Killing of Toddler and Father in Oakland Spur New Commitment to ‘Operation Ceasefire’

Oakland Mayor Jean Quan, with interim Police Chief Sean Whent and representatives from Youth Uprising, discuss the city's violent crime strategy on Wed, Aug. 8. PHOTO BY ALEX EMSLIE / KQED

Oakland Mayor Jean Quan, with interim Police Chief Sean Whent and representatives from Youth Uprising, discuss the city’s violent crime strategy on Wed, Aug. 8.

By Alex Emslie

City officials are reaching out to Oakland youth in an effort to fully implement Operation Ceasefire, which was adopted last year as the police department’s violent crime reduction strategy but is only now getting a dedicated team of officers.

The move comes after the shooting deaths Wednesday of 1½-year-old Drew Jackson and his father, Andrew Thomas, in East Oakland.

Yesterday afternoon, Mayor Jean Quan and interim Police Chief Sean Whent talked violence prevention with young Oakland residents. They announced a partnership with community development and leadership program Youth Uprising aimed at getting youth to invest in their own public safety.

“The shooting of Andrew and his son, Drew, is another example that no one is coming to East Oakland to save us,” said Olis Simmons, founding CEO of Youth Uprising. “The solution to violence has to be from the young people who live here that are not only the victims but, sadly, often the perpetrators of violence.”

Operation Ceasefire is a multipronged approach to reducing gun and street violence developed in Boston in the mid-90s. Under Ceasefire, police put gang members and groups they suspect of violence on notice that they’re cracking down on shootings, simultaneously offering connections to city services.

Oakland has already hosted two of these meetings, Quan said, and is working on setting up a third.

“We plan to continue with Ceasefire until we’ve called in the top two and three hundred most violent people in the city,” she said. “It doesn’t happen in one round.”

Whent said a police academy class that recently graduated from field training will free up enough officers to create a full-time Ceasefire enforcement team. Responsibility was previously spread among officers who coordinated the effort part time while also performing other duties, Whent said.

A practice called street-based conflict mediation is another component of the program that’s shown recent success in Baltimore. Street mediators, who are sometimes former gang members, try to diffuse tension before it erupts into violence. They’re sometimes called violence interrupters because they try to break the cycle of shootings and retaliations that can spike a city’s homicide rate.

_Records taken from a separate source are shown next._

variable (κ M 𝔮) in
/-- **`𝔖_𝔮(K_∞, M) ≤ H¹_{𝓕_nr}(K_∞, M)`** (strict ⟹ unramified above `𝔮`, locally trivial ⟹ unramified away from `p`): -w6 g4's
`LineTransport.restrictedSelmerZp_le_datumSelmer`, read in the `unrSelmer` spelling. [cite: Greenberg1989, §1 p. 98] [cite: Agboola2007, §3 Prop. 3.2] -/
theorem restrictedSelmerZp_le_unrSelmer : restrictedSelmerZp κ M 𝔮 ≤ unrSelmer κ M 𝔮 ∅ :=
  LineTransport.restrictedSelmerZp_le_datumSelmer (κ₂ := κ) (M := M) (p := p) 𝔮

variable (κ M 𝔮) in
/-- The subgroup `𝔖 ≤ S_nr` is stable under `conj_γ − 1` (both groups are `Γ_K`-stable in `H¹(K_∞, M)`), so `conj_γ − 1` descends to
`Q = S_nr ⧸ 𝔖`. [cite: Agboola2007, §3 (arXiv p0008:L76–80)] [cite: GreenbergVatsal2000, §2 p. 17] -/
theorem addSubgroupOf_le_comap_conjUnr_sub_one (γ : absoluteGaloisGroup K) :
    (restrictedSelmerZp κ M 𝔮).addSubgroupOf (unrSelmer κ M 𝔮 ∅) ≤
      ((restrictedSelmerZp κ M 𝔮).addSubgroupOf (unrSelmer κ M 𝔮 ∅)).comap
        ((conjUnr κ M 𝔮 ∅ γ - 1 : AddMonoid.End (unrSelmer κ M 𝔮 ∅)) : unrSelmer κ M 𝔮 ∅ →+ unrSelmer κ M 𝔮 ∅) := by
  intro s hs
  rw [AddSubgroup.mem_comap, AddSubgroup.mem_addSubgroupOf]
  rw [AddSubgroup.mem_addSubgroupOf] at hs
  change ((conjUnr κ M 𝔮 ∅ γ s - s : unrSelmer κ M 𝔮 ∅) : subgroupH1 κ.kerSubgroup M) ∈ restrictedSelmerZp κ M 𝔮
  rw [AddSubgroupClass.coe_sub]
  exact sub_mem (conjH1_mem_restrictedSelmerZp κ M 𝔮 γ hs) hs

Quan and Whent said much of the violence in Oakland is retaliatory. Whent said Wednesday morning’s shooting was believed to be a targeted killing, but he did not confirm speculation that an earlier homicide could be related.

Simmons says youth often know when tension is headed for gunshots, and they can help diffuse the violence.

“We’re not asking the young people after a crime has been committed to tell,” she said. “We’re asking the young people before a crime has been committed to be a part of the solution.”

Jamani Williams said he and other young Oakland residents are committed to building a better community.

“Let’s have it grow and continue to be something stronger,” he said. “More recreation centers, more college career counselors and coaches, and more job opportunities and less of the negative.”